Поэтому не нужно было обладать богатым воображением, чтобы представить этот вечер. Представить, как Люда Филимонова сидит в темной комнате, сидит, не зажигая света, сидит, задернув плотные шторы, а в соседней комнате, где сейчас, развалясь в кресле, должен сидеть Пашка Филимонов, не сидит никто. Потому что в эту минуту он сидит в совсем другом кресле, обтянутом треснувшим дерматином темно-малинового цвета, и, глядя на огромный экран выставленного в холле телевизора (комбинат бытового обслуживания не скупится на расходы), пытается, с одной стороны, не пропустить всех деталей ледовой битвы, с другой — не пропустить, когда освободится кресло у Нинончика, а в-третьих — и тут в своей способности в одно и то же время заниматься такими различными предметами он, на наш взгляд, вплотную приближался к Каю Юлию Цезарю, — в-третьих, он пытается угадать, кого в самые ближайшие дни назначат новым председателем горисполкома взамен ушедшего «наверх» Мишукова. Он, не отрываясь, смотрит на экран, где мелькают клюшки, коньки, лица, гремит музыка, непрерывным потоком льется дикторский захлебывающийся рассказ, похожий на сель, который Филимонов видел неподалеку от Алма-Аты во время студенческой практики в пятьдесят шестом году, а в мозгу его, сменяя одна другую, появляются фамилии возможных претендентов. Добриков Илья Петрович. Синюхин. Полищук.

Часы над проемом, ведущим в зал, где работают все двенадцать мастеров этого лучшего в городе специализированного мужского салона, показывают точное время: двадцать один час шесть минут.

Краем глаза Филимонов видит, что клиент, занимавший его, Филимонова, место, пошел расплачиваться к кассе.

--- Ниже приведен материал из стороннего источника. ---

/-- **The Fourier side of a smooth density** `F ζ dμ` whose Schwartz avatar is `q`
(`F ζ = q ∘ T`): with the change of variables `∫ g ∘ T dμ = c_T ∫ g`,
`∫ F ζ conj(𝓕ψ ∘ T) dμ = pairing (c_T 𝓕⁻¹ q) ψ`. [folklore] -/
theorem integral_density_eq_pairing {T : E →L[ℝ] V} {cT : ℂ}
    (hT : ∀ g : V → ℂ, ∫ x, g (T x) ∂μ = cT * ∫ y, g y) {Fζ : E → ℂ} {q : 𝓢(V, ℂ)}
    (hq : ∀ x, Fζ x = q (T x)) (ψ : 𝓢(V, ℂ)) :
    ∫ x, Fζ x * conj (𝓕 ψ (T x)) ∂μ = pairing (fun ξ => cT * 𝓕⁻ (q : V → ℂ) ξ) ψ := by
  have e1 : (fun x => Fζ x * conj (𝓕 ψ (T x))) = fun x => (fun y => q y * conj (𝓕 ψ y)) (T x) := by
    ext x; rw [hq x]
  rw [e1, hT (fun y => q y * conj (𝓕 ψ y))]
  -- multiplication formula in sesquilinear form: `∫ conj (𝓕ψ) q = ∫ conj ψ (𝓕⁻ q)`
  have hs := SchwartzMap.integral_sesq_fourier_eq ψ q (innerSL ℂ (E := ℂ))
  simp only [innerSL_apply_apply, RCLike.inner_apply'] at hs
  have e2 : ∫ y, q y * conj (𝓕 ψ y) = ∫ y, conj (ψ y) * 𝓕⁻ (q : V → ℂ) y := by
    have e3 : (fun y => q y * conj (𝓕 ψ y)) = fun y => conj (𝓕 ψ y) * q y := by ext y; ring
    rw [e3]
    rw [SchwartzMap.fourierInv_coe] at hs
    convert hs using 1
  rw [e2, pairing_const_mul_left]
  unfold pairing
  congr 1
  refine integral_congr_ae (Eventually.of_forall fun y => ?_)
  ring

/-! ### The key identity -/

namespace FlatHData.XLink

variable {J : ℕ} {fd : FlatHData V J} {T : E ≃L[ℝ] V} (xl : fd.XLink T)
variable {u : 𝓓'(Ω, ℝ)} {ζ ζ' : 𝓓(Ω, ℝ)}
import Summits.QuantumFields.YangMills.Theorems.LuscherReductionTwistedTraceScalingBTProfileRecord
import Summits.QuantumFields.YangMills.Theorems.LuscherReductionTwistedTraceScalingStiffHessian
import Mathlib.LinearAlgebra.Lagrange
import Mathlib.LinearAlgebra.Eigenspace.Minpoly
import HarnessLib

/-!
# THE FROZEN STIFF GAUSSIAN PROFILE: `q_{t,b}(x) = Σᵢ cᵢ⟪eᵢ,x⟫²` is measurable, nonnegative and COLOUR BLIND; (B-ST)+(B-OD) against it give the record analytic input
# (lane A of S-BASE, crux `TwistedTraceScaling` stmt-QuantumFields-20203, C4-CORE; design note `pub/ym-fleet/ym-luscher-20007-p1/COARSE-DESIGN.md` §26.4)

The profile that (B-ST)/(B-OD) need is the ground state of the harmonic stiff transfer kernel `e^{−⟪x,tHx⟫}e^{−b‖x−y‖²}e^{−⟪y,tHy⟫}` (`H = d†d` the stiff Hessian,
`…StiffHessian.stiff_groundState`): `h(x) = e^{−q(x)}`, `q(x) = Σᵢ cᵢ⟪eᵢ,x⟫²`, `(eᵢ,aᵢ)` the eigenframe of `tH`, `cᵢ = √(aᵢ² + 2aᵢb)`.
* §1 ★ `sum_eigen_sq_isometry_invariant` — linear algebra: for a symmetric `T` on a finite-dimensional real inner product space, ANY `g : ℝ → ℝ`, and a linear isometry `R`
  commuting with `T`: `Σᵢ g(aᵢ)⟪eᵢ,Rx⟫² = Σᵢ g(aᵢ)⟪eᵢ,x⟫²` (Lagrange interpolation of `g` on the spectrum turns the sum into `⟪x, p(T)x⟫`).
* §2 colour equivariance of the stiff Hessian: `latCurl_adL`, `norm_latCurl_adL`, `inner_latCurl_adL`, ★ `stiffHessian_adL` (`H(Ad_g x) = Ad_g(Hx)`).
* §3 `stiffGaussExp L t b` (the one definition of this file), `stiffGaussExp_nonneg`, `continuous_stiffGaussExp`, `measurable_stiffGaussExp`, ★ `stiffGaussExp_adL`.
* §4 ★★★ `recordAnalyticInput_of_stiffGauss` — (B-ST) + (B-OD) against `Ω = frozenProfile L (fun β => stiffGaussExp L (t β) (b β)) r_B` (`r_B = min(1/40, β^{-1/2}ℓ)`, any
  schedules `t, b : ℝ → ℝ`) ⇒ `Nonempty (RecordAnalyticInput L s M)` (`1/6 < s ≤ 1/4`), by `…BTProfileRecord.recordAnalyticInput_of_frozenProfile`.
* §5 ★ `stiff_groundState_stiffGaussExp` — `Stiff.stiff_groundState` restated for `h = e^{−stiffGaussExp L t b}` (`t ≥ 0`, `b > 0`).
HONEST FRAMING: the normalisation `(t, b)` of the fibre kernel is left to the (B-ST)/(B-OD) pens; (B-ST), (B-OD) OPEN; C4-CORE OPEN; stub of a child of the CONDITIONAL route R2b1;
not infinite volume, not a gap, not Clay.
-/

set_option autoImplicit false

noncomputable section

open MeasureTheory Filter Topology Real Polynomial
open scoped BigOperators RealInnerProductSpace
open Literature.MathematicalPhysics.QuantumFieldTheory
open Literature.MathematicalPhysics.QuantumLattice

namespace Summit.QuantumFields.YangMills.Theorems.FemtoTransferGap.TwoLattice.ConstTube

open Summit.QuantumFields.YangMills.Theorems.FemtoTransferGap
open Summit.QuantumFields.YangMills.Theorems.FemtoTransferGap.TwoLattice
open Summit.QuantumFields.YangMills.Theorems.FemtoTransferGap.TwoLattice.Avg
open Summit.QuantumFields.YangMills.Theorems.FemtoTransferGap.TwoLattice.Stiff
open Summit.QuantumFields.YangMills.Theorems.FemtoTransferGap.TwoLattice.Cov

/-! ## §1 Spectral quadratic forms are invariant under commuting isometries -/

/-- ★ For a symmetric `T` with eigenframe `(eᵢ, aᵢ)`, any `g : ℝ → ℝ` and a linear isometry `R` commuting with `T`: `Σᵢ g(aᵢ)⟪eᵢ,Rx⟫² = Σᵢ g(aᵢ)⟪eᵢ,x⟫²`.
(Interpolate `g` on the spectrum by a polynomial `p`; both sides are `⟪·, p(T)·⟫`, and `p(T)` commutes with `R`.) [folklore] -/
theorem sum_eigen_sq_isometry_invariant {E : Type*} [NormedAddCommGroup E] [InnerProductSpace ℝ E] [FiniteDimensional ℝ E] {n : ℕ} {T : E →ₗ[ℝ] E}
    (hT : T.IsSymmetric) (hn : Module.finrank ℝ E = n) (g : ℝ → ℝ) (R : E ≃ₗᵢ[ℝ] E) (hR : ∀ v, T (R v) = R (T v)) (x : E) :
    ∑ i, g (hT.eigenvalues hn i) * ⟪hT.eigenvectorBasis hn i, R x⟫ ^ 2 = ∑ i, g (hT.eigenvalues hn i) * ⟪hT.eigenvectorBasis hn i, x⟫ ^ 2 := by
  classical
  set e := hT.eigenvectorBasis hn with he
  set a := hT.eigenvalues hn with ha
  -- a polynomial agreeing with `g` on the spectrum
  set s : Finset ℝ := Finset.univ.image a with hs
  set p : ℝ[X] := Lagrange.interpolate s id g with hpdef
  have hp : ∀ i, p.eval (a i) = g (a i) := fun i => by
    have h := Lagrange.eval_interpolate_at_node (s := s) (v := id) g (Set.injOn_id _) (Finset.mem_image_of_mem a (Finset.mem_univ i))
    rw [id_eq] at h
    rw [hpdef]; exact h
  have hA : ∀ i, aeval T p (e i) = p.eval (a i) • e i := fun i => by
    have h := Module.End.aeval_apply_of_hasEigenvector (p := p) (hT.hasEigenvector_eigenvectorBasis hn i)
    simpa using h
  -- both sides are `⟪y, p(T) y⟫`
  have key : ∀ y : E, ∑ i, g (a i) * ⟪e i, y⟫ ^ 2 = ⟪y, aeval T p y⟫ := by
    intro y
    have hAy : aeval T p y = ∑ i, (⟪e i, y⟫ * p.eval (a i)) • e i := by
      conv_lhs => rw [← e.sum_repr' y]
      rw [map_sum]
      refine Finset.sum_congr rfl fun i _ => ?_
      rw [map_smul, hA i, smul_smul]
    rw [hAy, inner_sum]
    refine Finset.sum_congr rfl fun i _ => ?_
    rw [real_inner_smul_right, real_inner_comm (e i) y, hp i]
    ring
  -- `p(T)` commutes with `R`
  have hcomm : ∀ (q : ℝ[X]) (v : E), aeval T q (R v) = R (aeval T q v) := by
    intro q
    induction q using Polynomial.induction_on' with
    | add p₁ p₂ h₁ h₂ => intro v; rw [map_add, LinearMap.add_apply, LinearMap.add_apply, h₁, h₂, map_add]
    | monomial k c =>
        intro v
        induction k generalizing v with
        | zero => simp [Module.algebraMap_end_apply]
        | succ k ih =>
            have e1 : ∀ w : E, aeval T (monomial (k + 1) c) w = aeval T (monomial k c) (T w) := fun w => by
              rw [show monomial (k + 1) c = monomial k c * X by rw [Polynomial.monomial_mul_X], map_mul, Module.End.mul_apply, aeval_X]
            rw [e1, e1, hR, ih]
  rw [key, key, hcomm, LinearIsometryEquiv.inner_map_map]
import Mathlib.Analysis.SpecialFunctions.Pow.Complex
import Mathlib.Analysis.SpecialFunctions.Pow.Real
import Mathlib.Analysis.SpecialFunctions.Pow.Continuity
import Mathlib.Analysis.SpecialFunctions.Complex.Log
import Mathlib.Topology.Algebra.Module.Cardinality
import Mathlib.Data.Nat.Prime.Basic
import HarnessLib
import Literature.MathematicalPhysics.KineticTheory.GoodConfigurationsMeasure
import HarnessLib

/-!
# Tuning of the bad-set parameters in the proof of BGSR Proposition 5.8
(Bodineau–Gallagher–Saint-Raymond, Invent. Math. 203 (2016) = arXiv:1305.3397v2, §5.3.4, proof of
Proposition 5.8, p. 21 of the held text: *"To derive the upper bound (5.28), we choose for the
parameters the following orders of magnitude `δ ∼ ε^{(d-1)/(d+1)}`, `ε₀ ∼ ε^{d/(d+1)}`,
`E ∼ √|log ε|`, `ā = A^{K+1} ε`. This leads to `‖f_N^{(1,K)} - g_α^{(1,K)}‖ ≤
(Cαt)^{A^{K+1}} A^{2K(K+1)} (ε^{(d-1)/(d+1)} |log ε|^d + ε^{d-1}) ‖ρ⁰‖_∞`"*; trunk T-KINETIC, topic
MathematicalPhysics/KineticTheory; the real-analysis part of the last glue step towards the named
fact `bgsr_linearBoltzmannApprox` (`TaggedSphereDiffusion`) recorded in `TaggedSphereLinearBoltzmannRate`.)

With the honest rate of the post-collisional bad set (`GoodConfigurationsMeasure`: linear in the
cylinder radii up to the optimisation `A/λ + Bλ`, instead of the printed `(ā/ε₀)^{d-1}`), the
tree's tuning is, in terms of `s = ε^{1/6}`: `δ = s²`, `ε₀ = s⁴`, `λ = s`, `ā = a₀ ε` with
`a₀ = 3 √(log(N+1))` (`≥ L_K + 1`), `E² = (4/β) |log ε|`, `W = 3E`. This file PROVES the
elementary estimate that this tuning makes the measure (5.9) of the bad sets of Prop. 5.1 a
polynomial in the large parameters times `s = ε^{1/6}`:

* `sphereMeasure_prod_bgsrBadSet_le_of_tuning` — for `0 < s ≤ 1`, `12 a₀ s² ≤ 1`, `s⁴ ≤ 1/12`,
  `s² ≤ E`, and an `ε₀`-separated partner,
  `(σ ⊗ dv) {(ν, v) : |v| ≤ E, (ν, v) ∈ bgsrBadSet t (a₀ s⁶) (s⁴) (s²) (3E) Y m}
   ≤ 117 d s B^{5d+3} |B₁|²`, `B = 36 + k + 4E + (6tE + 2) + a₀`.

## References

* T. Bodineau, I. Gallagher, L. Saint-Raymond, *The Brownian motion as the limit of a
  deterministic system of hard-spheres*, Invent. Math. 203 (2016) 493–553 = arXiv:1305.3397v2,
  §5.3.4 Prop. 5.8 proof, p. 21.
-/

open MeasureTheory Metric Real Set Filter Function
open scoped InnerProductSpace ENNReal
open Literature.Analysis.FluidPDE (Config)

namespace Literature.MathematicalPhysics.KineticTheory

noncomputable section

open Literature.Analysis.FunctionSpaces.Torus Literature.Analysis.FluidPDE.Torus

section Kinetic

variable {d : Type*} [Fintype d] [DecidableEq d]

/-! ## Powers of a small parameter -/

omit [Fintype d] [DecidableEq d] in
/-- `(s²)^m ≤ s` for `0 ≤ s ≤ 1`, `m ≥ 1`. [folklore] -/
theorem sq_pow_le_self {s : ℝ} (hs : 0 ≤ s) (hs1 : s ≤ 1) {m : ℕ} (hm : 1 ≤ m) : (s ^ 2) ^ m ≤ s := by
  calc (s ^ 2) ^ m ≤ (s ^ 2) ^ 1 := pow_le_pow_of_le_one (by positivity) (by nlinarith) hm
    _ = s * s := by ring
    _ ≤ 1 * s := mul_le_mul_of_nonneg_right hs1 hs
    _ = s := one_mul s

omit [Fintype d] [DecidableEq d] in
/-- `s^a ≤ s` for `0 ≤ s ≤ 1`, `a ≥ 1`. [folklore] -/
theorem pow_le_self_of_le_one' {s : ℝ} (hs : 0 ≤ s) (hs1 : s ≤ 1) {a : ℕ} (ha : 1 ≤ a) : s ^ a ≤ s := by
  calc s ^ a ≤ s ^ 1 := pow_le_pow_of_le_one hs hs1 ha
    _ = s := pow_one s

Сам Филимонов никогда к кассе не идет. Он просто оставляет в одном из укромных уголков, под бутылкой ланолинового шампуня, например, свои десять рублей.

Он никогда не вспоминает о том, как, открыв однажды ящик своего стола в кабинете председателя райисполкома, он обнаружил в ней запечатанную пачку денег. В ней было ровно тысяча рублей. Это была не слишком толстая пачка десятирублевок.

Я забыл о ней, сказал он мне много лет спустя, когда шел процесс и мне с трудом удалось пробиться к нему. Я никогда о ней не вспоминал, словно это мне приснилось.

На эти деньги, приложив еще столько же, он отправил Люду в круиз вокруг Европы. Первым классом.

Он признался мне, что в глубине души допускал, что мэром города могут выбрать его самого. У него были основания так думать. Но его не выбрали. А потом всплыла эта история с квартирами, в которой он не играл никакой роли и только раз подписал какой-то список, подсунутый ему заведующим райжилобменом по фамилии Вьюнов. А спустя неделю, открыв средний ящик стола, обнаружил ту самую тысячу…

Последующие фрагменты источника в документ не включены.